TASK ITEM
Return the lines from the start of the data through the line with "open Literature.Probability.LatticeModels". Include both of those lines and no others.

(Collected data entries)
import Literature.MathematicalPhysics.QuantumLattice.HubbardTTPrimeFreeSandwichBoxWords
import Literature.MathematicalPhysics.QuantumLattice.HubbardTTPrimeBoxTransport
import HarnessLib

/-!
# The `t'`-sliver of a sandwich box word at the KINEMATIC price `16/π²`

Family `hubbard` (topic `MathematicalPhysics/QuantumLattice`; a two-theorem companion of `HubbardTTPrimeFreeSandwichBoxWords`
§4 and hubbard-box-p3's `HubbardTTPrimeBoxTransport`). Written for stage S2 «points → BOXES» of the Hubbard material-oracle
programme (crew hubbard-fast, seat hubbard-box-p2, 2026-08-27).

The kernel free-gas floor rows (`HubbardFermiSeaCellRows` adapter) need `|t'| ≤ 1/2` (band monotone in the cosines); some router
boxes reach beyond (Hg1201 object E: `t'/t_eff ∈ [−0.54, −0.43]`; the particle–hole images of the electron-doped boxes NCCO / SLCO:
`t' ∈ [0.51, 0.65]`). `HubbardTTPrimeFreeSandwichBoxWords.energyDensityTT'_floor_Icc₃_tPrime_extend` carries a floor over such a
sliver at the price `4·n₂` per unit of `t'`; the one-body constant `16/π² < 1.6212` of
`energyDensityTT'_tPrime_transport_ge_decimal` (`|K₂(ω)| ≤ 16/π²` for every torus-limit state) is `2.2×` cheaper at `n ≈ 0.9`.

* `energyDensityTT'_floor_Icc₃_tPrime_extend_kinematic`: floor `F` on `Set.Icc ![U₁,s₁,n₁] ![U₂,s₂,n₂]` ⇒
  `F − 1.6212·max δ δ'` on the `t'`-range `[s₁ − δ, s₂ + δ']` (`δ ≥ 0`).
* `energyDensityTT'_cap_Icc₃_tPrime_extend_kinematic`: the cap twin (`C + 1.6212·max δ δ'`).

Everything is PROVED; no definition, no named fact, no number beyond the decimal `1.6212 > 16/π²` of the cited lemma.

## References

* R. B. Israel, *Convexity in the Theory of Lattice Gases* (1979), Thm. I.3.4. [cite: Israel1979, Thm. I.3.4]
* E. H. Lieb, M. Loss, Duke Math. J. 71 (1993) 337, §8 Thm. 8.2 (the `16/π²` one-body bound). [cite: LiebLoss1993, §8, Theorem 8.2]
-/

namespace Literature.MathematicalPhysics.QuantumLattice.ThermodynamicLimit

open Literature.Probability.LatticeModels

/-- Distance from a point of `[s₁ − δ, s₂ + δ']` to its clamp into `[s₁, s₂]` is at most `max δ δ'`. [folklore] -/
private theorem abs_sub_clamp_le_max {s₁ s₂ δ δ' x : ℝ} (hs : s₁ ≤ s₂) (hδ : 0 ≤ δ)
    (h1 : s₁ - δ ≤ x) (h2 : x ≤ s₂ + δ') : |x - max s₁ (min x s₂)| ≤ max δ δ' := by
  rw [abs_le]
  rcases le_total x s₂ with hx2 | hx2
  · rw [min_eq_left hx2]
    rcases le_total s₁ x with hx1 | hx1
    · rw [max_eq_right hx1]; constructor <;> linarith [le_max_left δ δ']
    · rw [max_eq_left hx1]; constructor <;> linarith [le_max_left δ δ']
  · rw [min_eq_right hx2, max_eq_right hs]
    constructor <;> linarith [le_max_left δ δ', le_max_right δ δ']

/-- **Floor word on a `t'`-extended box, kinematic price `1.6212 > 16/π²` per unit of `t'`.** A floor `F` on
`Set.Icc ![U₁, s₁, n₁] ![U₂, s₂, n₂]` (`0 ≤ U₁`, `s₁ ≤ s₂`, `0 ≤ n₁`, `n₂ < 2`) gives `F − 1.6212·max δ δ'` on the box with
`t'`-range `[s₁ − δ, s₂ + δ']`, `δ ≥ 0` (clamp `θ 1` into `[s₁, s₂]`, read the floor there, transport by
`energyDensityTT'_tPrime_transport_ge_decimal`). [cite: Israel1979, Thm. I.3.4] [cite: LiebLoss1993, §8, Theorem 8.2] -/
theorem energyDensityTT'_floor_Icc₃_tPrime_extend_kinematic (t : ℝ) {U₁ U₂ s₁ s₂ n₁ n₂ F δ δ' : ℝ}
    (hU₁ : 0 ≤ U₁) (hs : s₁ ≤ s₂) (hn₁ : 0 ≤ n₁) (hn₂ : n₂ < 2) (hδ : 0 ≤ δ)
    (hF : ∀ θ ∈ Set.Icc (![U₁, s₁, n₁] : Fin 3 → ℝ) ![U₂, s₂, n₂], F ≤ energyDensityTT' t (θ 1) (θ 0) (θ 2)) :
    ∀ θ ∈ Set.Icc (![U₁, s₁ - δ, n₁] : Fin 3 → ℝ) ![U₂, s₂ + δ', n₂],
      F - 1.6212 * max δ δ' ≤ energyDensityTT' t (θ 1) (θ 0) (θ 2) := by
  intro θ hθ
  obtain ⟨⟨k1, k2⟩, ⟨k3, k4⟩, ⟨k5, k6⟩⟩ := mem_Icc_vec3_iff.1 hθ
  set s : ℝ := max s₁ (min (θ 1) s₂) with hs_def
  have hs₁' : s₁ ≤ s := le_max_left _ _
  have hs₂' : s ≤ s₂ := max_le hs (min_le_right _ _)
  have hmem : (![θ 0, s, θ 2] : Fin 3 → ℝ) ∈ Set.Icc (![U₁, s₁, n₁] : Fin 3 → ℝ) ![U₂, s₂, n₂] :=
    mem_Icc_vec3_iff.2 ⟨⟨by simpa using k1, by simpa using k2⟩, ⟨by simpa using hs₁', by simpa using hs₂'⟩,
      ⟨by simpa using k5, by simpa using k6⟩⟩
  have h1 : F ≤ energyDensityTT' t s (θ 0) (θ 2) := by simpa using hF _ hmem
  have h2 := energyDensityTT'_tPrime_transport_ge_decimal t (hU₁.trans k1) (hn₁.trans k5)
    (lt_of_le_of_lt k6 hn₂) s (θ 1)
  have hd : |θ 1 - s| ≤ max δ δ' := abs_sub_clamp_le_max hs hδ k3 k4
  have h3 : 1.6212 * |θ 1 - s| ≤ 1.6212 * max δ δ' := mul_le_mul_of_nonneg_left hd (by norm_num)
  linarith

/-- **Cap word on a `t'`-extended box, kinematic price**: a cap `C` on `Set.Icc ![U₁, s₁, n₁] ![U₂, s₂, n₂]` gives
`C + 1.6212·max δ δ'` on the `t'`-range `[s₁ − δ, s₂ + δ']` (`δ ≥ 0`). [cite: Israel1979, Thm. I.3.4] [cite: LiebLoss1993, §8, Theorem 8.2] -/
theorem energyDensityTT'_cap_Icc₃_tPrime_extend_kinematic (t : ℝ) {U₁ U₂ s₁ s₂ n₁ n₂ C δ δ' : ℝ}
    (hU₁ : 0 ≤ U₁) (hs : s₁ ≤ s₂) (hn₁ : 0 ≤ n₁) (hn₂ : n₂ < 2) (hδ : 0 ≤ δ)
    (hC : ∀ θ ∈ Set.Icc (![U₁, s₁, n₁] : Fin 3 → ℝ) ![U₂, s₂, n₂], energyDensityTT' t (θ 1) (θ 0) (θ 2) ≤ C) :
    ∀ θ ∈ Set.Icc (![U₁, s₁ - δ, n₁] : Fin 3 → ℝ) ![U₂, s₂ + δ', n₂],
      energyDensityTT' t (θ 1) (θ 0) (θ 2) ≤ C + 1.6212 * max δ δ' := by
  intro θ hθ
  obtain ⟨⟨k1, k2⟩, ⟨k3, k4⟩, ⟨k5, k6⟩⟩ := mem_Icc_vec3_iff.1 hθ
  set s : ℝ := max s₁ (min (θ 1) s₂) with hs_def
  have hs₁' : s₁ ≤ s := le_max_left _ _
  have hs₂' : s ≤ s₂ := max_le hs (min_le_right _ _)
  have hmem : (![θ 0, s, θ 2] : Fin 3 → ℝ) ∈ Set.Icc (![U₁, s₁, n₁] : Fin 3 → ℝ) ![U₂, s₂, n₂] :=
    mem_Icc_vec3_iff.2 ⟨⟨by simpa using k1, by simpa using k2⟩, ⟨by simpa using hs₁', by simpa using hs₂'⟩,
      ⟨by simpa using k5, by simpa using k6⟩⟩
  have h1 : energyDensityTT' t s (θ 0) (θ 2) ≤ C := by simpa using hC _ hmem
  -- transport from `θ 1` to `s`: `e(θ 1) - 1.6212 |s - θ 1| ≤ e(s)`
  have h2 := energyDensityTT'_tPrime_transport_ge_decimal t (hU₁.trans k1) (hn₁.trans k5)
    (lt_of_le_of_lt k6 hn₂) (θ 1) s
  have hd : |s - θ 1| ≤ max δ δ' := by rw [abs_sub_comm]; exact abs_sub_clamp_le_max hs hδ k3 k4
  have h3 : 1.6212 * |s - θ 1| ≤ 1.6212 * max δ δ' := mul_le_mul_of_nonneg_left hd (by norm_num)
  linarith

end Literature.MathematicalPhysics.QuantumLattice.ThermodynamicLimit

YOUR RESPONSE
import Literature.MathematicalPhysics.QuantumLattice.HubbardTTPrimeFreeSandwichBoxWords
import Literature.MathematicalPhysics.QuantumLattice.HubbardTTPrimeBoxTransport
import HarnessLib

/-!
# The `t'`-sliver of a sandwich box word at the KINEMATIC price `16/π²`

Family `hubbard` (topic `MathematicalPhysics/QuantumLattice`; a two-theorem companion of `HubbardTTPrimeFreeSandwichBoxWords`
§4 and hubbard-box-p3's `HubbardTTPrimeBoxTransport`). Written for stage S2 «points → BOXES» of the Hubbard material-oracle
programme (crew hubbard-fast, seat hubbard-box-p2, 2026-08-27).

The kernel free-gas floor rows (`HubbardFermiSeaCellRows` adapter) need `|t'| ≤ 1/2` (band monotone in the cosines); some router
boxes reach beyond (Hg1201 object E: `t'/t_eff ∈ [−0.54, −0.43]`; the particle–hole images of the electron-doped boxes NCCO / SLCO:
`t' ∈ [0.51, 0.65]`). `HubbardTTPrimeFreeSandwichBoxWords.energyDensityTT'_floor_Icc₃_tPrime_extend` carries a floor over such a
sliver at the price `4·n₂` per unit of `t'`; the one-body constant `16/π² < 1.6212` of
`energyDensityTT'_tPrime_transport_ge_decimal` (`|K₂(ω)| ≤ 16/π²` for every torus-limit state) is `2.2×` cheaper at `n ≈ 0.9`.

* `energyDensityTT'_floor_Icc₃_tPrime_extend_kinematic`: floor `F` on `Set.Icc ![U₁,s₁,n₁] ![U₂,s₂,n₂]` ⇒
  `F − 1.6212·max δ δ'` on the `t'`-range `[s₁ − δ, s₂ + δ']` (`δ ≥ 0`).
* `energyDensityTT'_cap_Icc₃_tPrime_extend_kinematic`: the cap twin (`C + 1.6212·max δ δ'`).

Everything is PROVED; no definition, no named fact, no number beyond the decimal `1.6212 > 16/π²` of the cited lemma.

## References

* R. B. Israel, *Convexity in the Theory of Lattice Gases* (1979), Thm. I.3.4. [cite: Israel1979, Thm. I.3.4]
* E. H. Lieb, M. Loss, Duke Math. J. 71 (1993) 337, §8 Thm. 8.2 (the `16/π²` one-body bound). [cite: LiebLoss1993, §8, Theorem 8.2]
-/

namespace Literature.MathematicalPhysics.QuantumLattice.ThermodynamicLimit

open Literature.Probability.LatticeModels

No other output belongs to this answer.